Dov'è che oggi esiste il concetto di condivisione?
In una famiglia, bisogna solo estendere il concetto di famiglia.
Dio ha messo al mondo tutti noi, abbiamo un unico Padre e quindi siamo tutti fratelli e sorelle.
Dio ha donato a tutti noi, non a determinate famiglie suo Figlio Gesù, Dio non fa distinzione alcuna, e perché dovremmo farne noi?
Il concetto di economia condivisa renderebbe davvero perfetta l'economia perché condividendo le ricchezze, i beni ne deriva un processo perfetto
Tutti avremmo la possibilità di godere di ogni produzione, agli stessi livelli, non ci sarebbero più persone isolare o escluse.
Gesù si è fatto inchiodare sulla croce per noi, per la nostra Salvezza, ma se non seguiamo i suoi insegnamenti, e come se gli voltassimo le spalle, rendendo questo suo sacrificio vano.
Dobbiamo inchiodare ai nostri cuori i sentimenti che dall'amore scaturiscono, e quindi amarci gli uni gli altri secondo la Sua volontà.
Siamo il popolo di Dio e anche se lontani, dispersi nel mondo siamo tutti un'unica discendenza.
Dobbiamo tentare e riuscire a salvare i nostri fratelli e sorelle che soffrono in questo mondo, come?
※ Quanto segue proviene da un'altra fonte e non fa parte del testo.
import Summits.QuantumAdvantage.QuantumAdvantage.Theorems.SosSandwichPseudoBoundedClosure
import Mathlib.Data.Nat.Choose.Central

/-!
# Route `SosSandwich`, crux `PseudoBoundedAA` (stmt-QuantumAdvantage-15237) — CLT-free binomial window
bounds and the Hamming-weight counting layer (input of the Chebyshev-family calibration)

Helper (`--supports stmt-QuantumAdvantage-15237`), conjecture-free, no named facts. Generic, reusable
facts about the uniform cube measure needed by `SosSandwichPseudoBoundedAAChebyshevCalibration.lean`
(the `T`-side exponent calibration of `PseudoBoundedAA` through the Chebyshev family `T_k(ȳ)²`):

* §1 BINOMIAL WINDOW BOUNDS (elementary, no Stirling / CLT): `16^n ≤ 4n·C(2n,n)²`
  (`sixteen_pow_le_centralBinom_sq`, i.e. `C(2n,n)/4^n ≥ 1/(2√n)`; induction with
  `(n+1)·C(2n+2,n+1) = 2(2n+1)·C(2n,n)` and `(2n+1)² ≥ 4n(n+1)`); `(n − t²)·C(2n,n) ≤ n·C(2n,n+t)`
  (`centralBinom_ratio_lower`, telescoping `C(2n,n+t+1)(n+t+1) = C(2n,n+t)(n−t)`); hence
  `(1 − c)²·16^n ≤ 4n·C(2n,n+t)²` whenever `t² ≤ c·n`, `c ≤ 1` (`sixteen_pow_le_choose_sq`): every weight
  within `√(c·n)` of the centre carries probability `≥ (1 − c)/(2√n)`.
* §2 COUNTING LAYER: `#{x ∈ {0,1}^N : wt x = j} = C(N, j)` (`card_filter_weight_eq_choose`, bijection with
  `powersetCard`); `P[W] ≥ Σ_{j ∈ J} C(N,j)/2^N` whenever weights in `J` force `W`
  (`sum_choose_div_le_boolAvg`); the sign mean through the weight, `ȳ = (N − 2·wt)/N`
  (`signMeanVal_eq_weight`).

[folklore] (binomial coefficients; O'Donnell, Analysis of Boolean Functions, §1–§2 for the cube measure
[cite: ODonnell2014, §2.2]).
-/

set_option linter.dupNamespace false

noncomputable section

namespace Summit.QuantumAdvantage.QuantumAdvantage.Theorems.SosSandwich

open Finset
open Literature.Computability.QuantumComplexity

variable {N : ℕ}

/-! ### §1 CLT-free binomial window bounds -/

/-- **Central binomial coefficient, square-root lower bound**: `16^n ≤ 4n · C(2n, n)²` (`n ≥ 1`), i.e.
`C(2n,n)/4^n ≥ 1/(2√n)`. Induction with `(n+1)·C(2n+2,n+1) = 2(2n+1)·C(2n,n)` and
`(2n+1)² ≥ 4n(n+1)`. [folklore] -/
theorem sixteen_pow_le_centralBinom_sq (n : ℕ) (hn : 1 ≤ n) :
    (16 : ℝ) ^ n ≤ 4 * n * (Nat.centralBinom n : ℝ) ^ 2 := by
  induction n with
  | zero => omega
  | succ n ih =>
    rcases Nat.eq_zero_or_pos n with h0 | hpos
    · subst h0
      norm_num [Nat.centralBinom, Nat.choose]
    · have ih' := ih hpos
      have hrec : (((n + 1) * Nat.centralBinom (n + 1) : ℕ) : ℝ) =
          ((2 * (2 * n + 1) * Nat.centralBinom n : ℕ) : ℝ) := by
        exact_mod_cast Nat.succ_mul_centralBinom_succ n
      push_cast at hrec ⊢
      have hnr : (1 : ℝ) ≤ n := by exact_mod_cast hpos
      set C := (Nat.centralBinom n : ℝ) with hCdef
      set D := (Nat.centralBinom (n + 1) : ℝ) with hDdef
      -- `(n+1) D = 2(2n+1) C`, `16^n ≤ 4 n C²`, `(2n+1)² ≥ 4n(n+1)`
      have h1 : ((n : ℝ) + 1) ^ 2 * D ^ 2 = 4 * (2 * n + 1) ^ 2 * C ^ 2 := by
        have : ((n : ℝ) + 1) * D = 2 * (2 * n + 1) * C := hrec
        calc ((n : ℝ) + 1) ^ 2 * D ^ 2 = (((n : ℝ) + 1) * D) ^ 2 := by ring
          _ = (2 * (2 * n + 1) * C) ^ 2 := by rw [this]
          _ = 4 * (2 * n + 1) ^ 2 * C ^ 2 := by ring
      have h2 : (16 : ℝ) ^ n * 16 * (n + 1) ^ 2 ≤ 4 * (n + 1) * D ^ 2 * (n + 1) ^ 2 := by
        have h3 : (16 : ℝ) ^ n * 16 * (n + 1) ≤ 16 * (2 * n + 1) ^ 2 * C ^ 2 := by nlinarith [ih']
        nlinarith [h3, h1]
      have hpos2 : (0 : ℝ) < ((n : ℝ) + 1) ^ 2 := by positivity
      rw [pow_succ]
      exact le_of_mul_le_mul_right (by linarith [h2]) hpos2

/-- **Ratio bound near the centre**: `(n − t²) · C(2n, n) ≤ n · C(2n, n + t)` for all `n, t`
(telescoping `C(2n, n+t+1)(n+t+1) = C(2n, n+t)(n−t)` and `(n−(t+1)²)(n+t+1) ≤ (n−t²)(n−t)`). [folklore] -/
theorem centralBinom_ratio_lower (n t : ℕ) :
    ((n : ℝ) - (t : ℝ) ^ 2) * ((2 * n).choose n : ℝ) ≤ n * ((2 * n).choose (n + t) : ℝ) := by
  induction t with
  | zero => simp
  | succ t ih =>
    have hcn : (0 : ℝ) ≤ (((2 * n).choose n : ℕ) : ℝ) := Nat.cast_nonneg _
    by_cases ht : t + 1 ≤ n
    · have htle : t ≤ n := by omega
      have hrec : (((2 * n).choose (n + t + 1) : ℕ) : ℝ) * ((n : ℝ) + t + 1) =
          (((2 * n).choose (n + t) : ℕ) : ℝ) * ((n : ℝ) - t) := by
        have h := Nat.choose_succ_right_eq (2 * n) (n + t)
        have e : 2 * n - (n + t) = n - t := by omega
        rw [e] at h
        have h' : (((2 * n).choose (n + t + 1) * (n + t + 1) : ℕ) : ℝ) =
            (((2 * n).choose (n + t) * (n - t) : ℕ) : ℝ) := by exact_mod_cast h
        push_cast [Nat.cast_sub htle] at h'
        linarith [h']
      have hpos : (0 : ℝ) < (n : ℝ) + t + 1 := by positivity
      have hc0 : (0 : ℝ) ≤ (((2 * n).choose (n + t) : ℕ) : ℝ) := Nat.cast_nonneg _
      have hnt : (0 : ℝ) ≤ (n : ℝ) - t := by
        have : (t : ℝ) ≤ n := by exact_mod_cast htle
        linarith
      push_cast
      rw [show n + (t + 1) = n + t + 1 by ring]
      set Ct1 := (((2 * n).choose (n + t + 1) : ℕ) : ℝ)
      set Ct := (((2 * n).choose (n + t) : ℕ) : ℝ)
      set C0 := (((2 * n).choose n : ℕ) : ℝ)
      -- from `ih`: `(n - t²) C0 (n - t) ≤ n Ct (n - t) = n Ct1 (n + t + 1)`
      have h1 : ((n : ℝ) - (t : ℝ) ^ 2) * C0 * ((n : ℝ) - t) ≤ n * Ct * ((n : ℝ) - t) :=
        mul_le_mul_of_nonneg_right ih hnt
      have h2 : ((n : ℝ) - ((t : ℝ) + 1) ^ 2) * ((n : ℝ) + t + 1) ≤ ((n : ℝ) - (t : ℝ) ^ 2) * ((n : ℝ) - t) := by
        have ht0 : (0 : ℝ) ≤ t := Nat.cast_nonneg t
        nlinarith [sq_nonneg (t : ℝ), ht0]
      have h3 : ((n : ℝ) - ((t : ℝ) + 1) ^ 2) * ((n : ℝ) + t + 1) * C0 ≤
          ((n : ℝ) - (t : ℝ) ^ 2) * ((n : ℝ) - t) * C0 := mul_le_mul_of_nonneg_right h2 hcn
      have h4 : (n : ℝ) * Ct * ((n : ℝ) - t) = n * Ct1 * ((n : ℝ) + t + 1) := by
        rw [mul_assoc, ← hrec]; ring
      -- divide by `n + t + 1 > 0`
      have h5 : ((n : ℝ) - ((t : ℝ) + 1) ^ 2) * C0 * ((n : ℝ) + t + 1) ≤ n * Ct1 * ((n : ℝ) + t + 1) := by
        nlinarith [h1, h3, h4]
      exact le_of_mul_le_mul_right h5 hpos
    · -- `n + t + 1 > 2n`: the coefficient vanishes and `n - (t+1)² < 0`
      have hz : (2 * n).choose (n + (t + 1)) = 0 := Nat.choose_eq_zero_of_lt (by omega)
      rw [hz]
      push_cast
      have h1 : (n : ℝ) < (t : ℝ) + 1 := by exact_mod_cast (show n < t + 1 by omega)
      have ht0 : (0 : ℝ) ≤ t := Nat.cast_nonneg t
      have hn0 : (0 : ℝ) ≤ n := Nat.cast_nonneg n
      have : (n : ℝ) - ((t : ℝ) + 1) ^ 2 ≤ 0 := by nlinarith
      nlinarith [mul_nonneg hcn hn0]

/-- Near the centre, every binomial weight is comparable to the central one:
`t² ≤ c·n`, `0 ≤ c ≤ 1` ⟹ `C(2n, n+t)/4^n ≥ (1 − c)/(2√n)`, in the square form
`(1 − c)² · 16^n ≤ 4n · C(2n, n+t)²`. [folklore] -/
theorem sixteen_pow_le_choose_sq (n t : ℕ) (hn : 1 ≤ n) {c : ℝ} (hc1 : c ≤ 1)
    (ht : (t : ℝ) ^ 2 ≤ c * n) :
    (1 - c) ^ 2 * (16 : ℝ) ^ n ≤ 4 * n * ((2 * n).choose (n + t) : ℝ) ^ 2 := by
  have hcen := sixteen_pow_le_centralBinom_sq n hn
  rw [Nat.centralBinom_eq_two_mul_choose] at hcen
  have hrat := centralBinom_ratio_lower n t
  have hnpos : (0 : ℝ) < n := by exact_mod_cast hn
  have hC0 : (0 : ℝ) ≤ (((2 * n).choose n : ℕ) : ℝ) := Nat.cast_nonneg _
  -- `(1 - c) n C0 ≤ (n - t²) C0 ≤ n Ct`, so `(1 - c) C0 ≤ Ct`
  have h1 : (1 - c) * (((2 * n).choose n : ℕ) : ℝ) ≤ (((2 * n).choose (n + t) : ℕ) : ℝ) := by
    have h2 : (1 - c) * n * (((2 * n).choose n : ℕ) : ℝ) ≤ n * (((2 * n).choose (n + t) : ℕ) : ℝ) := by
      nlinarith [hrat, hC0]
    nlinarith [h2]
  have h1c : 0 ≤ 1 - c := by linarith
  have h3 : ((1 - c) * (((2 * n).choose n : ℕ) : ℝ)) ^ 2 ≤ (((2 * n).choose (n + t) : ℕ) : ℝ) ^ 2 :=
    pow_le_pow_left₀ (mul_nonneg h1c hC0) h1 2
  nlinarith [h3, hcen, sq_nonneg (1 - c)]

/-! ### §2 Counting layer: Hamming-weight fibres of the cube -/

/-- The number of points of the cube with exactly `j` ones is `C(N, j)`. [folklore] -/
theorem card_filter_weight_eq_choose (N j : ℕ) :
    (Finset.univ.filter (fun x : Fin N → Bool =>
      (Finset.univ.filter (fun i => x i = true)).card = j)).card = N.choose j := by
  classical
  rw [show N.choose j = ((Finset.univ : Finset (Fin N)).powersetCard j).card by
    rw [Finset.card_powersetCard, Finset.card_univ, Fintype.card_fin]]
  refine Finset.card_bij (fun x _ => Finset.univ.filter (fun i => x i = true)) ?_ ?_ ?_
  · intro x hx
    rw [Finset.mem_powersetCard]
    exact ⟨Finset.filter_subset _ _, (Finset.mem_filter.mp hx).2⟩
  · intro x _ y _ hxy
    funext i
    have h := congrArg (fun s : Finset (Fin N) => i ∈ s) hxy
    simp only [Finset.mem_filter, Finset.mem_univ, true_and, eq_iff_iff] at h
    cases hx' : x i <;> cases hy' : y i <;> simp_all
  · intro s hs
    refine ⟨fun i => decide (i ∈ s), ?_, ?_⟩
    · rw [Finset.mem_filter]
      refine ⟨Finset.mem_univ _, ?_⟩
      rw [Finset.mem_powersetCard] at hs
      rw [← hs.2]
      congr 1; ext i; simp
    · ext i; simp

/-- **Window probabilities from binomial weights.** If every point whose Hamming weight lies in `J` satisfies
`W`, then `P[W] ≥ Σ_{j ∈ J} C(N, j)/2^N`. [folklore] -/
theorem sum_choose_div_le_boolAvg (W : (Fin N → Bool) → Prop) [DecidablePred W] (J : Finset ℕ)
    (hJ : ∀ x : Fin N → Bool, (Finset.univ.filter (fun i => x i = true)).card ∈ J → W x) :
    (∑ j ∈ J, (N.choose j : ℝ)) / (2 : ℝ) ^ N ≤ boolAvg (fun x => if W x then (1 : ℝ) else 0) := by
  classical
  unfold boolAvg
  refine div_le_div_of_nonneg_right ?_ (by positivity)
  set wt : (Fin N → Bool) → ℕ := fun x => (Finset.univ.filter (fun i => x i = true)).card with hwt
  have hpt : ∀ x : Fin N → Bool, (if wt x ∈ J then (1 : ℝ) else 0) ≤ (if W x then (1 : ℝ) else 0) := by
    intro x
    by_cases h : wt x ∈ J
    · rw [if_pos h, if_pos (hJ x h)]
    · rw [if_neg h]; split_ifs <;> norm_num
  refine le_trans (le_of_eq ?_) (Finset.sum_le_sum fun x _ => hpt x)
  rw [Finset.sum_boole]
  have hfib := Finset.card_eq_sum_card_fiberwise (s := Finset.univ.filter (fun x : Fin N → Bool => wt x ∈ J))
    (t := J) (f := wt) (fun x hx => (Finset.mem_filter.mp hx).2)
  rw [hfib]
  push_cast
  refine Finset.sum_congr rfl fun j hj => ?_
  rw [Finset.filter_filter]
  have : (Finset.univ.filter (fun x : Fin N → Bool => wt x ∈ J ∧ wt x = j)) =
      Finset.univ.filter (fun x : Fin N → Bool => wt x = j) := by
    ext x
    simp only [Finset.mem_filter, Finset.mem_univ, true_and]
    exact ⟨fun h => h.2, fun h => ⟨h ▸ hj, h⟩⟩
  rw [this, hwt, card_filter_weight_eq_choose]

/-- The sign mean through the Hamming weight: `(1/N)·Σᵢ (1 − 2xᵢ) = (N − 2·wt(x))/N`. [folklore] -/
theorem signMeanVal_eq_weight (x : Fin N → Bool) :
    (1 / (N : ℝ)) * ∑ i, (1 - 2 * (if x i then (1 : ℝ) else 0)) =
      ((N : ℝ) - 2 * ((Finset.univ.filter (fun i => x i = true)).card : ℝ)) / N := by
  rw [Finset.sum_sub_distrib, Finset.sum_const, Finset.card_univ, Fintype.card_fin, ← Finset.mul_sum]
  have : ∑ i, (if x i then (1 : ℝ) else 0) = ((Finset.univ.filter (fun i => x i = true)).card : ℝ) := by
    rw [← Finset.sum_boole]
  rw [this]
  simp only [nsmul_eq_mul, mul_one]
  ring

end Summit.QuantumAdvantage.QuantumAdvantage.Theorems.SosSandwich

end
Con l'economia condivisa tutto questo si può, perché si mette a disposizione tutto per tutti.
Vivremmo in un mondo più pulito, non ci sarebbe più alcuna invidia, alcuna scalata al potere, nessuna prevaricazione.
Dio nella bibbia ci ha detto di tutto e di più, è quella la nostra guida, ed è per questo che oggi molti avendola accantonata e persa di vista, ci hanno ridotto in queste condizioni: senza lavoro, senza case, in miseria e povertà con tutte le cause e concause che ne derivano.
Vogliamo cambiare rotta?
Dobbiamo cambiare per evitare di affondare, mettiamo in pratica gli insegnamenti della bibbia e non periremo.

Katya Venga.

L’ECONOMIA CONDIVISA– L’ECONOMIA CRISTIANA - BIBLICA.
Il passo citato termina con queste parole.